Insights from 76 Climate Persuasion Tests
Optimize your climate messaging with the surprising results and important guidance gleaned from 76 climate persuasion experiments, presented by the social scientists who collectively analyzed them. Individual studies come out all the time (and the Lab loves to let you know about all of them), but it can be difficult to piece together the big picture from all the data points. That’s why it’s so valuable when researchers occasionally comprehensively review and synthesize a whole body of studies, such as this combined analysis of dozens of separate climate persuasion experiments in the US from the last 10 years. The social scientists will also share insights from their review of research on reducing political polarization on climate.
Polling Insights: Care & Climate Narratives
The Feminist Green New Deal Coalition released a report with Data for Progress that finds there is a strong shared belief that care should be central to climate, workforce, and infrastructure policies. In the midst of intersecting economic crises, climate crises, and the ongoing infrastructure fights, these findings reiterate that people want bold economic investments that center care for people and the planet.
Planning for a future that centers well-being for people and the planet requires an understanding of the intersectionality of the ongoing crises of care and climate, the ways in which policy can deliver intersectional solutions, and the narratives that help and hurt this cause. Join the Climate Advocacy Lab with Tamara Toles O'Laughlin (EGA), Kahea Pacheco (Women's Earth Alliance), Amanda Novello (Data for Progress), and Mara Dolan (WEDO) for a deep dive into the report's findings as well as relevant takeaways for climate advocates and their work.
Implementing the Portland Clean Energy Fund: Challenges and Opportunities
In 2018, the Portland Clean Energy Fund (PCEF) campaign secured a landslide ballot measure victory in Portland, establishing a multi-million dollar municipal fund that addresses climate, economic, and racial justice by providing funding for renewable energy projects, job training and apprenticeship programs, and regenerative agriculture. Last year, we got to look “under the hood” with PCEF Steering Committee members to cover the history of the campaign, what PCEF does, and how the community-led coalition was able to win at the ballot box.

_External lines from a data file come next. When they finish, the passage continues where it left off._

import Summits.HubbardSuperconductivity.HubbardSuperconductivity.Theorems.AnisotropyChordTransferFibre3RowDTriple
import Summits.HubbardSuperconductivity.HubbardSuperconductivity.Theorems.AnisotropyChordTransferFibre3RowDFourier

/-!
# Route `AnisotropyChord` / H0 rotor rung: PartN41-D §4 — `C0MonoTransform` and `FfacDictionary` PROVED

Theory-1 g22's PartN41-D §4 (port …Fibre3KT2aRow): ★ `c0MonoTransform_holds : C0MonoTransform L` — the transform of a trilinear
`C0` monomial `c0form3(Fa,Fb,Fc)` is `−½Σ_e` of three triple convolutions of (gradient-weighted) slot transforms: each of the
twelve products is a `prod3` of profiles or lattice gradients of profiles (★ `c0form3_eq_prod3`), so `TripleConvolution`
(`RowD.cfgDFT_prod3`) and `DgradTransform` apply slotwise, with `cfgDFT` additive (★ `cfgDFT_add'`, `cfgDFT_smul'`);
★ `ffacDictionary_holds : FfacDictionary L` (the `Option`-free spec language, by unfolding).
Prover seat `hubbard-h0-rotor-p1` g27 (route lead); helper for stmt-HubbardSuperconductivity-23918 (`--supports`, helper class).
WHAT THIS IS NOT: nothing here proves superconductivity in the Hubbard model.  Tree imports only; no new definitions; no sorry.
-/

set_option linter.dupNamespace false
set_option autoImplicit false

noncomputable section

open scoped BigOperators

namespace Summit.HubbardSuperconductivity.HubbardSuperconductivity.Theorems.AnisotropyChord.Transfer.Fibre3

variable (L : ℕ) [NeZero L]

namespace RowD

omit [NeZero L] in
/-- a `nnList` sum is the four-term sum, complex-valued version. [folklore] -/
theorem nnList_map_sum_complex (h : Tor L → ℂ) :
    ((nnList L).map h).sum = h (ex L) + h (-ex L) + h (ey L) + h (-ey L) := by
  rw [← neg_ex, ← neg_ey]
  simp only [nnList, ex, ey, List.map_cons, List.map_nil, List.sum_cons, List.sum_nil]
  ring

/-- `cfgDFT` is additive. [folklore] -/
theorem cfgDFT_add' (F G : Cfg L → ℂ) (k₂ k₃ : Tor L) :
    cfgDFT L (fun c => F c + G c) k₂ k₃ = cfgDFT L F k₂ k₃ + cfgDFT L G k₂ k₃ := by
  unfold cfgDFT; rw [← Finset.sum_add_distrib]; exact Finset.sum_congr rfl fun c _ => by ring

/-- `cfgDFT` is homogeneous. [folklore] -/
theorem cfgDFT_smul' (a : ℂ) (F : Cfg L → ℂ) (k₂ k₃ : Tor L) :
    cfgDFT L (fun c => a * F c) k₂ k₃ = a * cfgDFT L F k₂ k₃ := by
  unfold cfgDFT; rw [Finset.mul_sum]; exact Finset.sum_congr rfl fun c _ => by ring

/-- `cfgDFT` of a four-direction sum. [folklore] -/
theorem cfgDFT_nnsum (T : Tor L → Cfg L → ℂ) (k₂ k₃ : Tor L) :
    cfgDFT L (fun c => ((nnList L).map (fun e => T e c)).sum) k₂ k₃ = ((nnList L).map (fun e => cfgDFT L (T e) k₂ k₃)).sum := by
  unfold cfgDFT
  simp only [nnList_map_sum_complex]
  simp only [mul_add, Finset.sum_add_distrib]

/-- the transform of a `prod3` with slot transforms substituted (`TripleConvolution` as `tconv`). [folklore] -/
theorem cfgDFT_prod3_tconv (g₁ g₂ g₃ : Tor L → ℝ) (k₂ k₃ : Tor L) :
    cfgDFT L (fun c => ((prod3 L g₁ g₂ g₃ c : ℝ) : ℂ)) k₂ k₃ = tconv L (dft L g₃) (dft L g₁) (dft L g₂) k₂ k₃ := by
  rw [cfgDFT_prod3]; rfl

/-- transform of a lattice gradient as a function. [folklore] -/
theorem dft_Dgrad_fun (F : Tor L → ℝ) (e : Tor L) :
    dft L (fun r => Dgrad L F e r) = fun q => (1 - (starRingEnd ℂ) (phase L q e)) * dft L F q :=
  funext fun q => dgradTransform_holds L F e q

end RowD

/-- ★ **`C0MonoTransform L` holds.** [folklore] -/
theorem c0MonoTransform_holds : C0MonoTransform L := by
  intro Fa Fb Fc k₂ k₃
  -- the monomial as `−½ Σ_e (prod3 + prod3 + prod3)`
  have hform : (fun c => ((c0form3 L Fa Fb Fc c : ℝ) : ℂ))
      = fun c => -(1 / 2 : ℂ) * ((nnList L).map (fun e =>
          ((prod3 L (fun r => Dgrad L Fa e r) (fun r => Dgrad L Fb e r) Fc c : ℝ) : ℂ)
          + ((prod3 L (fun r => Dgrad L Fa (-e) r) Fb (fun r => Dgrad L Fc e r) c : ℝ) : ℂ)
          + ((prod3 L Fa (fun r => Dgrad L Fb e r) (fun r => Dgrad L Fc e r) c : ℝ) : ℂ))).sum := by
    funext c
    unfold c0form3 prod3
    rw [nnList_map_sum, RowD.nnList_map_sum_complex]
    push_cast
    ring
  rw [hform, RowD.cfgDFT_smul', RowD.cfgDFT_nnsum]
  congr 1
  simp only [RowD.cfgDFT_add', RowD.cfgDFT_prod3_tconv, RowD.dft_Dgrad_fun]

omit [NeZero L] in
/-- ★ **`FfacDictionary L` holds.** [folklore] -/
theorem ffacDictionary_holds : FfacDictionary L := by
  intro lam2 α β γ e q
  unfold Ffac FfacU Wfac
  constructor
  · push_cast; ring
  · push_cast; ring

end Summit.HubbardSuperconductivity.HubbardSuperconductivity.Theorems.AnisotropyChord.Transfer.Fibre3

end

In a follow-up webinar, we came back together to share new developments on the victory and cover topics including:
- How has PCEF been implemented, and how is it helping the community build political power?
- What lessons have been learned since winning the legislation, and what challenges and insights does that bring?

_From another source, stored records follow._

import Summits.CriticalPhenomena.PercolationContinuityZ3.Theorems.PercNearOneGluingNoHeavyLowerTailConditionedBHK
import Literature.Probability.Percolation.TwoSetConditionalAssociationRC
import HarnessLib

/-!
# `NoHeavyLowerTail` (stmt-CriticalPhenomena-4575) — W-BHK and the set form of dR3 for the RANDOM-CLUSTER measure `φ_{𝐩,q}`, `q ≥ 1`

Support file (prover prim-gen-kcluster gen 46; `--supports stmt-CriticalPhenomena-4575`).  No named facts, no sorries, no definitions.
Companion of `…LowerTailConditionedBHK` (the same theorems for `prodBernoulli w`): every input of the chain there — BHK's two-cluster
Theorem 1.4 with vertex sets and Harris' inequality — has a random-cluster version in the tree for `φ = rcMeasureW w q ∅`, `q ≥ 1`
(van den Berg–Häggström–Kahn's Theorem 2.1, `setClusterEventExchange_rc`; FKG, `rcMeasureW_fkg`), so the conditioned inequalities
hold verbatim for `φ_{𝐩,q}` (free boundary condition, arbitrary edge parameters, any finite vertex type):

* `condBHK_rc` / `condBHK_conn_rc` — W-BHK: for `𝒜, ℬ` closed under enlarging `C_S` and `W` closed under enlarging `C_X` and under
  enlarging `C_Y` (e.g. `W = {X ~ Y}`): `φ(W ∩ 𝒜 ∩ {S↮X}) · φ(W ∩ ℬ ∩ {S↮Y}) ≤ φ(W ∩ 𝒜 ∩ ℬ) · φ(W ∩ {S↮X} ∩ {S↮Y})`;
* `negCorr_of_condBHK_rc`, `condDR4_rc` — `P(W | 𝒜, S ↮ X) ≤ P(W) ≤ P(W | ℰ)` (`ℰ` increasing);
* `dualRowR3_sets_rc`, `posCorr_conn_sets_rc` — **given `{X ~ Y}`, the events `{S ~ X}` and `{S ~ Y}` are positively correlated under
  `φ_{𝐩,q}`, `q ≥ 1`**, for arbitrary vertex sets `S, X, Y`.
At `q = 1` (`rcMeasureW_one`) these are the statements of `…LowerTailConditionedBHK`.  Auxiliary: FKG in the mixed event forms
(`rc_fkg_upper_lower`, `rc_fkg_lower`) and Theorem 1.4 with sets in event form for `φ` (`negCorr_sets_rc`, `posCorr_notConn_sets_rc`).
[cite: VandenbergHaggstromKahn2005, Thm. 2.1 (p. 9), Lemma 2.2 (p. 10), Thm. 1.4 (p. 7); Grimmett2006, Thm. (3.8)(b)]
-/

noncomputable section

namespace Summit.CriticalPhenomena.PercolationContinuityZ3.Theorems

namespace ConditionedBHK

open MeasureTheory Set Literature.Probability.Percolation Literature.Probability.LatticeModels
open Literature.Probability.Percolation.TwoSetExchange

section Generic

variable {V : Type*}

/-- An event closed under enlarging `C_S` is the event of a monotone predicate of `C_S`. [folklore] -/
theorem setOf_exists_eq_of_closed (S : Set V) {A : Set (BondConfig V)}
    (hA : ∀ ⦃ω ω' : BondConfig V⦄, (⋃ s ∈ S, openEdgeCluster ω s) ⊆ (⋃ s ∈ S, openEdgeCluster ω' s) → ω ∈ A → ω' ∈ A) :
    {ω : BondConfig V | ∃ ω₀ ∈ A, (⋃ s ∈ S, openEdgeCluster ω₀ s) ⊆ ⋃ s ∈ S, openEdgeCluster ω s} = A := by
  ext ω
  exact ⟨fun ⟨ω₀, h₀, h₁⟩ => hA h₁ h₀, fun h => ⟨ω, h, subset_rfl⟩⟩

end Generic

/-! ### FKG for `φ_{𝐩,q}`, `q ≥ 1`, in the two mixed event forms -/

section RC

universe u

variable {V : Type u} [Fintype V] (w : Sym2 V → unitInterval) {q : ℝ} (hq : 1 ≤ q) (S X Y : Set V)
include hq

/-- FKG for `φ = rcMeasureW w q ∅`, `q ≥ 1`, an increasing and a decreasing event: `φ(A ∩ D) ≤ φ(A) φ(D)` (from the tree's
`rcMeasureW_fkg` for `A`, `Dᶜ`). [cite: Grimmett2006, Thm. (3.8)(b)] -/
theorem rc_fkg_upper_lower {A D : Set (BondConfig V)} (hA : IsUpperSet A) (hD : IsLowerSet D) :
    (rcMeasureW w q ∅).real (A ∩ D) ≤ (rcMeasureW w q ∅).real A * (rcMeasureW w q ∅).real D := by
  haveI := isProbabilityMeasure_rcMeasureW w (one_pos.trans_le hq) (∅ : Set V)
  have m : ∀ E : Set (BondConfig V), MeasurableSet E := fun _ => MeasurableSet.of_discrete
  have h1 := rcMeasureW_fkg w hq ∅ hA hD.compl
  have e1 : (rcMeasureW w q ∅).real (A ∩ D) + (rcMeasureW w q ∅).real (A ∩ Dᶜ) = (rcMeasureW w q ∅).real A := by
    rw [← Set.sdiff_eq]; exact measureReal_inter_add_sdiff (m D)
  have e2 : (rcMeasureW w q ∅).real Dᶜ = 1 - (rcMeasureW w q ∅).real D := probReal_compl_eq_one_sub (m D)
  rw [e2] at h1
  nlinarith [h1, e1]

/-- FKG for `φ = rcMeasureW w q ∅`, `q ≥ 1`, two decreasing events: `φ(D) φ(D') ≤ φ(D ∩ D')`. [cite: Grimmett2006, Thm. (3.8)(b)] -/
theorem rc_fkg_lower {D D' : Set (BondConfig V)} (hD : IsLowerSet D) (hD' : IsLowerSet D') :
    (rcMeasureW w q ∅).real D * (rcMeasureW w q ∅).real D' ≤ (rcMeasureW w q ∅).real (D ∩ D') := by
  haveI := isProbabilityMeasure_rcMeasureW w (one_pos.trans_le hq) (∅ : Set V)
  have m : ∀ E : Set (BondConfig V), MeasurableSet E := fun _ => MeasurableSet.of_discrete
  have h1 := rc_fkg_upper_lower w hq hD'.compl hD
  have e1 : (rcMeasureW w q ∅).real (D ∩ D') + (rcMeasureW w q ∅).real (D ∩ D'ᶜ) = (rcMeasureW w q ∅).real D := by
    rw [← Set.sdiff_eq]; exact measureReal_inter_add_sdiff (m D')
  have e2 : (rcMeasureW w q ∅).real D'ᶜ = 1 - (rcMeasureW w q ∅).real D' := probReal_compl_eq_one_sub (m D')
  rw [e2, inter_comm] at h1
  nlinarith [h1, e1]

/-! ### Theorem 1.4 with sets for `φ_{𝐩,q}`, event form -/

/-- **BHK's Theorem 1.4 with sets for `φ_{𝐩,q}`, `q ≥ 1`, event form** (from the tree's `setClusterEventExchange_rc`): for `A`
closed under enlarging `C_S`, `B` closed under enlarging `C_T`, `D = {S ↮ T}`: `φ(D ∩ (A ∩ B)) · φ(D) ≤ φ(D ∩ A) · φ(D ∩ B)`.
[cite: VandenbergHaggstromKahn2005, Thm. 2.1 (p. 9), Thm. 1.4 (p. 7) — corollary of the tree's random-cluster form] -/
theorem negCorr_sets_rc (T : Set V) {A B : Set (BondConfig V)}
    (hA : ∀ ⦃ω ω' : BondConfig V⦄, (⋃ s ∈ S, openEdgeCluster ω s) ⊆ (⋃ s ∈ S, openEdgeCluster ω' s) → ω ∈ A → ω' ∈ A)
    (hB : ∀ ⦃ω ω' : BondConfig V⦄, (⋃ t ∈ T, openEdgeCluster ω t) ⊆ (⋃ t ∈ T, openEdgeCluster ω' t) → ω ∈ B → ω' ∈ B) :
    (rcMeasureW w q ∅).real ({ω : BondConfig V | ∀ s ∈ S, ∀ t ∈ T, ¬ (openGraph ω).Reachable s t} ∩ (A ∩ B)) *
        (rcMeasureW w q ∅).real {ω : BondConfig V | ∀ s ∈ S, ∀ t ∈ T, ¬ (openGraph ω).Reachable s t} ≤
      (rcMeasureW w q ∅).real ({ω : BondConfig V | ∀ s ∈ S, ∀ t ∈ T, ¬ (openGraph ω).Reachable s t} ∩ A) *
        (rcMeasureW w q ∅).real ({ω : BondConfig V | ∀ s ∈ S, ∀ t ∈ T, ¬ (openGraph ω).Reachable s t} ∩ B) := by
  have key := setClusterEventExchange_rc w hq S T
    (fun C => ∃ ω₀ ∈ A, (⋃ s ∈ S, openEdgeCluster ω₀ s) ⊆ C) (fun _ => True)
    (fun C => ∃ ω₀ ∈ B, (⋃ t ∈ T, openEdgeCluster ω₀ t) ⊆ C) (fun _ => True)
    (fun _ _ h hex => hex.imp fun ω₀ hω₀ => ⟨hω₀.1, hω₀.2.trans h⟩) (fun _ _ _ _ => trivial)
    (fun _ _ h hex => hex.imp fun ω₀ hω₀ => ⟨hω₀.1, hω₀.2.trans h⟩) (fun _ _ _ _ => trivial)
  beta_reduce at key
  rw [setOf_exists_eq_of_closed S hA, setOf_exists_eq_of_closed T hB] at key
  simpa only [setOf_true, inter_univ, univ_inter] using key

- What would it take to replicate this winning model in your own context and municipality?
Resilience Before Disaster Interactive Webinar
This interactive webinar covered the process of how this collaboration between environmental justice and labor forces was facilitated, how they built a shared vision around resilience, a rundown of the report's key findings, and a guided activity for how to apply the report's insights to participants' local communities and organizing work.